Modern slavery was not like that: the very idea of the slave trade was itself degrading and horrendous. ‘It began on the morning of 8 August 1444 when the first cargo of 235 Africans, taken from what is now Senegal, was put ashore at the Portuguese port of Lagos. A rudimentary slave market was improvised on the docks and the confused and cowed Africans, reeling from weeks confined in the insalubrious holds of the tiny ships on which they had come, were herded into groups by age, sex and the state of their health.’11 No trading was allowed until Prince Henry ‘the Navigator’ had been notified and arrived at the quayside. As sponsor of the voyage, he was entitled to a fifth of the booty, in this case forty-six humans. This is how the traffic in ‘black gold’ (as slaves became known) began.

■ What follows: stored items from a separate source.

import Summits.CriticalPhenomena.PercolationContinuityZ3.Theorems.Transplant.SkelNeg1ClosureA
import HarnessLib

/-!
# N1 (the {±1} node), the RE-ORDERED CLOSURE at the CHOICE level (NEG-SCOPE §B.19 (Q′-3); design owner p3-g11): the constants record
# `ConstsA` (= `Consts` + the corridor accuracy function `δC`), oriented choice functions over it, the four obligations — Geom UNCHANGED,
# Root (law-carrying) / Face = the old bodies GIVEN the handed-down facts `FlatR` / `FlatR + ChainFactF`, Reach :=
# `∃ nmax, Skel.ReachOblRHN G nmax … (κ.δC nmax)` (any corridor length) — and **`samePDropOfSkeletonNeg₁_of_choiceFnNOWA`**

builds on p205010 (kernel theorem, internal audit signed; external expert review pending) through `samePDropOfSkeletonNeg₁_of_residuesNOWA`.
`SamePDropOfSkeletonNeg₁` stays OPEN; the interface of record (`ChoiceNO`, p282003) and the closure of record (`…_of_choiceFnNOW`, p286999)
are untouched — this is the ADDITIONAL closure top of NEG-SCOPE §B.19, for the lead's ruling.
Lane `prim-bschramm`, seat `prim-bschramm-p3` (gen 11; N1 design owner); helper file (`--supports stmt-CriticalPhenomena-4575`).

* `ConstsA` — `SkelConc.Consts` extended by `δC : ℕ → ℝ` with `0 < δC n ≤ 1`;
* `FlatR Lf κ` (the root table is flat on `[0, Lf K₀]`) and `ChainFactF Lf G Δ κ` (the face inner-chain fact: kits at `κ.δr 0`, length
  `≤ Lf κ.K₀`, conclusion `1 − κ.δ₂²`) — the two facts the closure hands DOWN, indexed by the node₁ file's budget function `Lf`;
* `ChoiceFnNOA` — an oriented choice function of `κ : ConstsA` (values in the UNCHANGED structure `ChoiceNO κ.toConsts …`);
* `GeomHoldsNOFnA` — the old body read through `κ.toConsts`; `RootHoldsNOWFnA Lf` — the old body GIVEN `FlatR Lf κ`; `FaceHoldsRNOFnA Lf` — the
  old body GIVEN `FlatR Lf κ` and `ChainFactF Lf G Φ.Δ κ`; `ReachHoldsRHNOFnA` — the corridor obligation at ANY length with kits at `κ.δC nmax`;
* `ChoiceFnNO.liftA` + `geomHoldsNOFnA_liftA / rootHoldsNOWFnA_liftA / faceHoldsRNOFnA_liftA` — a choice function of `Consts` lifts, and its
  three landed obligations transfer by one line (so Geom/(R)/(F) wrappers of record re-target IF the served choice function is a lift; a served
  function whose Step-I accuracy `δI` must also see `δC` is NOT a lift — then the three wrappers are re-instantiated, their proofs unchanged);
* **`samePDropOfSkeletonNeg₁_of_choiceFnNOWA`** — an oriented `ConstsA`-choice function meeting the four obligations gives the node.
[cite: KozmaNitzan2024, §4 Theorem 6 (pp. 25–31); §1 p. 2 (approach 1)] [this work]
-/

noncomputable section

open MeasureTheory ProbabilityTheory
open scoped ENNReal Classical

namespace Summit.CriticalPhenomena.PercolationContinuityZ3.Theorems.Transplant

open Literature.Probability.Percolation Literature.Probability.LatticeModels SimpleGraph KNCells KNLevels
open Literature.Barriers.CriticalPhenomena (HasExponentialGrowth)

namespace PlanarSkeletonNeg

open SkelConc (Consts)

/-! ## §1 The constants with a corridor accuracy function -/

/-- **The constants the re-ordered closure fixes**: `K₀, δ (= δc), δ₂, δr` as in `SkelConc.Consts`, and the corridor kit accuracy `δC n`
for corridors of at most `n + 1` rounds. [this work] -/
structure ConstsA extends Consts where
  /-- the corridor kit accuracy as a function of the corridor length bound -/
  δC : ℕ → ℝ
  hδC : ∀ n, 0 < δC n ∧ δC n ≤ 1

/-- **The root table is FLAT on `[0, Lf K₀]`** (a property of the constants the re-ordered closure constructs; handed to the Root and Face
dischargers as a hypothesis, indexed by the SAME budget function `Lf` the node₁ file gives the closure). [this work] -/
def FlatR (Lf : ℕ → ℕ) (κ : ConstsA) : Prop := ∀ n, n ≤ Lf κ.K₀ → κ.δr n = κ.δr 0

/-- **The FACE INNER-CHAIN FACT handed down by the re-ordered closure** (design owner's (3a) ruling): in every window graph
`Skel.winGraph G c Rπ`, linked chains of `n + 1 ≤ Lf κ.K₀ + 1` target steps with kits at the flat root accuracy `κ.δr 0`, excess
`≤ κ.δr 0 / 2` and source at `1 − κ.δr 0` conclude at `1 − κ.δ₂²` — the `hchain` hypothesis of the (F) keystone
(`Skelφ.hkits_faceSteps_of_nums5`) verbatim in shape, so the (F) wrapper discharges it by THIS fact and `δkit ≤ κ.δr 0`, with no
`δUP` range. [this work] -/
def ChainFactF (Lf : ℕ → ℕ) {V : Type} [DecidableEq V] [Countable V] (G : SimpleGraph V) [G.LocallyFinite] (Δ : ℕ) (κ : ConstsA) : Prop :=
  ∀ n, n ≤ Lf κ.K₀ → ∀ (q' : unitInterval), (q' : ℝ) < 1 →
    ∀ (c : V) (Rπ : ℕ) (Wg : Sym2 V → unitInterval) (s : Fin (n + 1) → KNLevels.TStep (Skel.winGraph G c Rπ))
      (T' : Fin (n + 1) → Finset V) (η : ℝ),
      (∀ i : Fin (n + 1), (s i).L.o = (s 0).L.o) →
      (∀ i : Fin n, T' (Fin.castSucc i) ⊆ (s i.succ).L.X 0) →
      (∀ i : Fin (n + 1), T' i ⊆ (s i).T) →
      (∀ i : Fin (n + 1), (s i).KitsAt Wg q' Δ (κ.δr 0)) →
      η ≤ κ.δr 0 / 2 →
      (∀ i : Fin (n + 1), (prodBernoulli Wg).real (⋃ t ∈ (s i).T \ T' i, openConn (s 0).L.o t) ≤ η) →
      1 - κ.δr 0 < (prodBernoulli Wg).real (s 0).L.reachB →
        1 - κ.δ₂ ^ 2 < (prodBernoulli Wg).real (⋃ t ∈ T' (Fin.last n), openConn (s 0).L.o t)

variable {V : Type} [DecidableEq V] [Countable V] {G : SimpleGraph V} [G.LocallyFinite]

/-- **An oriented N1 choice function over `ConstsA`** (values in the unchanged `ChoiceNO`). [this work] -/
def ChoiceFnNOA : Type 1 :=
  ∀ (κ : ConstsA) {V : Type} [DecidableEq V] [Countable V] (G : SimpleGraph V) [G.LocallyFinite] (Φ : PlanarSkeletonNeg G),
    ¬ HasExponentialGrowth G → ∀ (t : V), t ∈ Φ.types → Φ.types = {t} → ∀ (p : unitInterval), 0 < (p : ℝ) → (p : ℝ) < 1 →
      ∀ (hC : Φ.CylSubcritical p), ChoiceNO κ.toConsts Φ t p hC

/-- The geometric obligation of a `ConstsA`-choice function. [this work] -/
def GeomHoldsNOFnA (𝒞₀ : ChoiceFnNOA) : Prop :=
  ∀ (κ : ConstsA) {V : Type} [DecidableEq V] [Countable V] (G : SimpleGraph V) [G.LocallyFinite] (Φ : PlanarSkeletonNeg G)
    (hg : ¬ HasExponentialGrowth G) (t : V) (ht : t ∈ Φ.types) (h1 : Φ.types = {t}) (p : unitInterval) (hp0 : 0 < (p : ℝ)) (hp1 : (p : ℝ) < 1)
    (hC : Φ.CylSubcritical p), (𝒞₀ κ G Φ hg t ht h1 p hp0 hp1 hC).GeomHoldsNO

/-- **The law-carrying root obligation of a `ConstsA`-choice function, GIVEN the flat root table on `[0, Lf K₀]`** (so a kit accuracy
`≤ κ.δr 0` serves root chains of every length `≤ Lf κ.K₀`: `Skel.RootOblTW` asks kits at `κ.δr N`, `= κ.δr 0`). [this work] -/
def RootHoldsNOWFnA (Lf : ℕ → ℕ) (𝒞₀ : ChoiceFnNOA) : Prop :=
  ∀ (κ : ConstsA) {V : Type} [DecidableEq V] [Countable V] (G : SimpleGraph V) [G.LocallyFinite] (Φ : PlanarSkeletonNeg G)
    (hg : ¬ HasExponentialGrowth G) (t : V) (ht : t ∈ Φ.types) (h1 : Φ.types = {t}) (p : unitInterval) (hp0 : 0 < (p : ℝ)) (hp1 : (p : ℝ) < 1)
    (hC : Φ.CylSubcritical p), FlatR Lf κ → (𝒞₀ κ G Φ hg t ht h1 p hp0 hp1 hC).RootHoldsNOW

/-- **The face obligation of a `ConstsA`-choice function, GIVEN the face inner-chain fact** (the discharger may use `ChainFactF`). [this work] -/
def FaceHoldsRNOFnA (Lf : ℕ → ℕ) (𝒞₀ : ChoiceFnNOA) : Prop :=
  ∀ (κ : ConstsA) {V : Type} [DecidableEq V] [Countable V] (G : SimpleGraph V) [G.LocallyFinite] (Φ : PlanarSkeletonNeg G)
    (hg : ¬ HasExponentialGrowth G) (t : V) (ht : t ∈ Φ.types) (h1 : Φ.types = {t}) (p : unitInterval) (hp0 : 0 < (p : ℝ)) (hp1 : (p : ℝ) < 1)
    (hC : Φ.CylSubcritical p), FlatR Lf κ → ChainFactF Lf G Φ.Δ κ → (𝒞₀ κ G Φ hg t ht h1 p hp0 hp1 hC).FaceHoldsRNO

/-- **The corridor obligation of a `ConstsA`-choice function, ANY LENGTH**: at every `(O, q)` with the premises of step (B), for SOME `nmax`,
`Skel.ReachOblRHN G nmax` at kit accuracy `κ.δC nmax` (the (C) column picks its corridor length after `K₀`). [this work] -/
def ReachHoldsRHNOFnA (𝒞₀ : ChoiceFnNOA) : Prop :=
  ∀ (κ : ConstsA) {V : Type} [DecidableEq V] [Countable V] (G : SimpleGraph V) [G.LocallyFinite] (Φ : PlanarSkeletonNeg G)
    (hg : ¬ HasExponentialGrowth G) (t : V) (ht : t ∈ Φ.types) (h1 : Φ.types = {t}) (p : unitInterval) (hp0 : 0 < (p : ℝ)) (hp1 : (p : ℝ) < 1)
    (hC : Φ.CylSubcritical p) (O : Skelφ.StepI.OutO V) (q : unitInterval), (𝒞₀ κ G Φ hg t ht h1 p hp0 hp1 hC).AtQO O q →
      ∃ nmax : ℕ, Skel.ReachOblRHN G nmax ((𝒞₀ κ G Φ hg t ht h1 p hp0 hp1 hC).scheme O q) ((𝒞₀ κ G Φ hg t ht h1 p hp0 hp1 hC).FD O q)
        Φ.Δ (κ.δC nmax)

/-! ## §2 Lifting a `Consts`-choice function; the three old obligations transfer -/

/-- A `Consts`-choice function read through `ConstsA.toConsts`. [this work] -/
def ChoiceFnNO.liftA (𝒞₀ : ChoiceFnNO) : ChoiceFnNOA :=
  fun κ _ _ _ G _ Φ hg t ht h1 p hp0 hp1 hC => 𝒞₀ κ.toConsts G Φ hg t ht h1 p hp0 hp1 hC

/-- Geom transfers to the lift. [folklore] -/
theorem geomHoldsNOFnA_liftA {𝒞₀ : ChoiceFnNO} (h : GeomHoldsNOFn 𝒞₀) : GeomHoldsNOFnA (ChoiceFnNO.liftA 𝒞₀) :=
  fun κ _ _ _ G _ Φ hg t ht h1 p hp0 hp1 hC => h κ.toConsts G Φ hg t ht h1 p hp0 hp1 hC

/-- Root (law-carrying) transfers to the lift (the flatness hypothesis is not needed by an old-style discharger). [folklore] -/
theorem rootHoldsNOWFnA_liftA (Lf : ℕ → ℕ) {𝒞₀ : ChoiceFnNO} (h : RootHoldsNOWFn 𝒞₀) : RootHoldsNOWFnA Lf (ChoiceFnNO.liftA 𝒞₀) :=
  fun κ _ _ _ G _ Φ hg t ht h1 p hp0 hp1 hC _ => h κ.toConsts G Φ hg t ht h1 p hp0 hp1 hC

/-- Face transfers to the lift (the two handed-down facts are not needed by an old-style discharger). [folklore] -/
theorem faceHoldsRNOFnA_liftA (Lf : ℕ → ℕ) {𝒞₀ : ChoiceFnNO} (h : FaceHoldsRNOFn 𝒞₀) : FaceHoldsRNOFnA Lf (ChoiceFnNO.liftA 𝒞₀) :=
  fun κ _ _ _ G _ Φ hg t ht h1 p hp0 hp1 hC _ _ => h κ.toConsts G Φ hg t ht h1 p hp0 hp1 hC

/-- The old corridor obligation (length `≤ nmaxN`, accuracy `κ.δ`) implies the new one WHEN `κ.δ ≤ κ.δC Skel.nmaxN` (kits are monotone in the
accuracy) — recorded only to show the new obligation is not stronger in kind; the point of the new one is that `nmax` is free. [folklore] -/
theorem reachHoldsRHNOFnA_liftA_of_le {𝒞₀ : ChoiceFnNO} (h : ReachHoldsRHNOFn 𝒞₀) (κ : ConstsA) (hle : κ.δ ≤ κ.δC Skel.nmaxN)
    {V : Type} [DecidableEq V] [Countable V] (G : SimpleGraph V) [G.LocallyFinite] (Φ : PlanarSkeletonNeg G)
    (hg : ¬ HasExponentialGrowth G) (t : V) (ht : t ∈ Φ.types) (h1 : Φ.types = {t}) (p : unitInterval) (hp0 : 0 < (p : ℝ)) (hp1 : (p : ℝ) < 1)
    (hC : Φ.CylSubcritical p) (O : Skelφ.StepI.OutO V) (q : unitInterval) (hat : (ChoiceFnNO.liftA 𝒞₀ κ G Φ hg t ht h1 p hp0 hp1 hC).AtQO O q) :
    ∃ nmax : ℕ, Skel.ReachOblRHN G nmax ((ChoiceFnNO.liftA 𝒞₀ κ G Φ hg t ht h1 p hp0 hp1 hC).scheme O q)
      ((ChoiceFnNO.liftA 𝒞₀ κ G Φ hg t ht h1 p hp0 hp1 hC).FD O q) Φ.Δ (κ.δC Skel.nmaxN) := by
  refine ⟨Skel.nmaxN, ?_⟩
  intro hh e hrun hc hV du hdu
  obtain ⟨n, hn, Ω, s, T', η, ho, hlink, hsub, hkits, hη, hexc, hB0, hTn⟩ := h κ.toConsts G Φ hg t ht h1 p hp0 hp1 hC O q hat hh e hrun hc hV du hdu
  exact ⟨n, hn, Ω, s, T', η, ho, hlink, hsub, fun i => (hkits i).mono hle, hη.trans (by linarith), hexc, hB0, hTn⟩

/-! ## §3 The node from a `ConstsA`-choice function -/

/-- **THE N1 PARTIAL CLOSURE, RE-ORDERED, oriented shared-choice form, root law-carrying, corridor of any length**: an oriented
`ConstsA`-choice function meeting the geometric, the law-carrying root, the face and the any-length corridor obligations gives
`SamePDropOfSkeletonNeg₁` (through `samePDropOfSkeletonNeg₁_of_residuesNOWA`). [cite: KozmaNitzan2024, §4 Theorem 6 (pp. 25–31); §1 p. 2]
[this work] -/
theorem samePDropOfSkeletonNeg₁_of_choiceFnNOWA (Lf : ℕ → ℕ) (𝒞₀ : ChoiceFnNOA) (hGm : GeomHoldsNOFnA 𝒞₀) (hR : RootHoldsNOWFnA Lf 𝒞₀)
    (hF : FaceHoldsRNOFnA Lf 𝒞₀) (hRe : ReachHoldsRHNOFnA 𝒞₀) : SamePDropOfSkeletonNeg₁ := by
  refine samePDropOfSkeletonNeg₁_of_residuesNOWA Lf
    fun K₀ δ δ₂ δr δC hδ0 hδ1 hδ₂0 hδ₂1 hδr hδC hflat {V} _ _ G _ Φ hg t ht h1 p hp0 hp1 _ hC _ hCF => ?_
  set κ : ConstsA := ⟨⟨K₀, δ, δ₂, δr, hδ0, hδ1, hδ₂0, hδ₂1, hδr⟩, δC, hδC⟩ with hκ
  have hflat' : FlatR Lf κ := hflat
  have hCF' : ChainFactF Lf G Φ.Δ κ := hCF
  set 𝒞 := 𝒞₀ κ G Φ hg t ht h1 p hp0 hp1 hC with h𝒞
  refine ⟨𝒞.δI, 𝒞.m₀, 𝒞.δI_pos, 𝒞.δI_lt_one, fun O hfacts => ?_⟩
  obtain ⟨hSz, hSMn⟩ := 𝒞.S_adm O hfacts
  refine ⟨𝒞.Sz O, 𝒞.SMn O, hSz, hSMn, fun q hq1 hq2 hin hCq => ?_⟩
  have hat : 𝒞.AtQO O q := ⟨hfacts, hq1, hq2, hin, hCq⟩
  obtain ⟨hroot, hK, hrun, hanch, hsep, hexit, hsteps, hlev⟩ := hGm κ G Φ hg t ht h1 p hp0 hp1 hC O q hat
  obtain ⟨nmax, hreach⟩ := hRe κ G Φ hg t ht h1 p hp0 hp1 hC O q hat
  exact ⟨ℕ, 𝒞.Γ O q, 𝒞.FD O q, 𝒞.LD O q, hroot, hK, hrun, hanch, hsep, hexit, hsteps, hlev,
    hR κ G Φ hg t ht h1 p hp0 hp1 hC hflat' O q hat, hF κ G Φ hg t ht h1 p hp0 hp1 hC hflat' hCF' O q hat, nmax, hreach⟩

end PlanarSkeletonNeg

end Summit.CriticalPhenomena.PercolationContinuityZ3.Theorems.Transplant

end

While it was new to Europe, a slave trade had existed in Africa for hundreds of years. What changed now was the size of the demand. The European slave trade was driven by a new form of commercial enterprise – the sugar plantation. And Europe’s taste for sugar turned out to be such that, between 1492 and 1820, according to Anthony Pagden, ‘five or six times as many Africans went to America as did white Europeans’. This statistic, however well-known, still has the power to shock. It shaped the Americas and provided the United States with, arguably, its most intractable problem. One deep reason for this abiding American dilemma arose from the fact that modern slavery involved a new understanding of the relationship between master and slave.12 Neither Aristotle nor Cicero was ever comfortable with the idea of slavery. On occasion they tried to argue that slaves were a different ‘type’ of person, but they knew that was unconvincing when in many cases slaves had merely been on the losing side in a war. The main monotheisms took much the same view. Both the Old Testament and the Qurʾan authorise the taking of slaves, but only after a ‘just war’.13 The early Christians did not look favourably on the enslaving of other Christians but did not extend the same charity to non-Christians. In the early years of the trade, there were some attempts by Catholic clerics and jurists to claim that the wars deep inside Africa were ‘just’ but few took their arguments seriously and an advance of sorts was made in 1686 when the Holy Office condemned the slave trade. But, significantly, it did not condemn slavery itself.14

The Vatican’s view reflected what was for a time the general opinion – that the slave trade was more offensive than slavery itself – but protests continued to snowball and drew attention to the fact that, underneath it all, there was a paradox. It was held by many that Negroes were ‘an inferior type of people, little better than animals’, and as if to confirm this they were often given the names of pets – Fido, Jumper and so on. Yet this attitude was flatly contradicted by the fact that masters often required their slaves to undertake tasks that demanded a full mental equipment.15 No less dangerous was the possibility that female slaves would be found sexually attractive by their masters, producing mixed-blood offspring and a new type of social problem. So the new relationship was fraught with inconsistencies and tensions.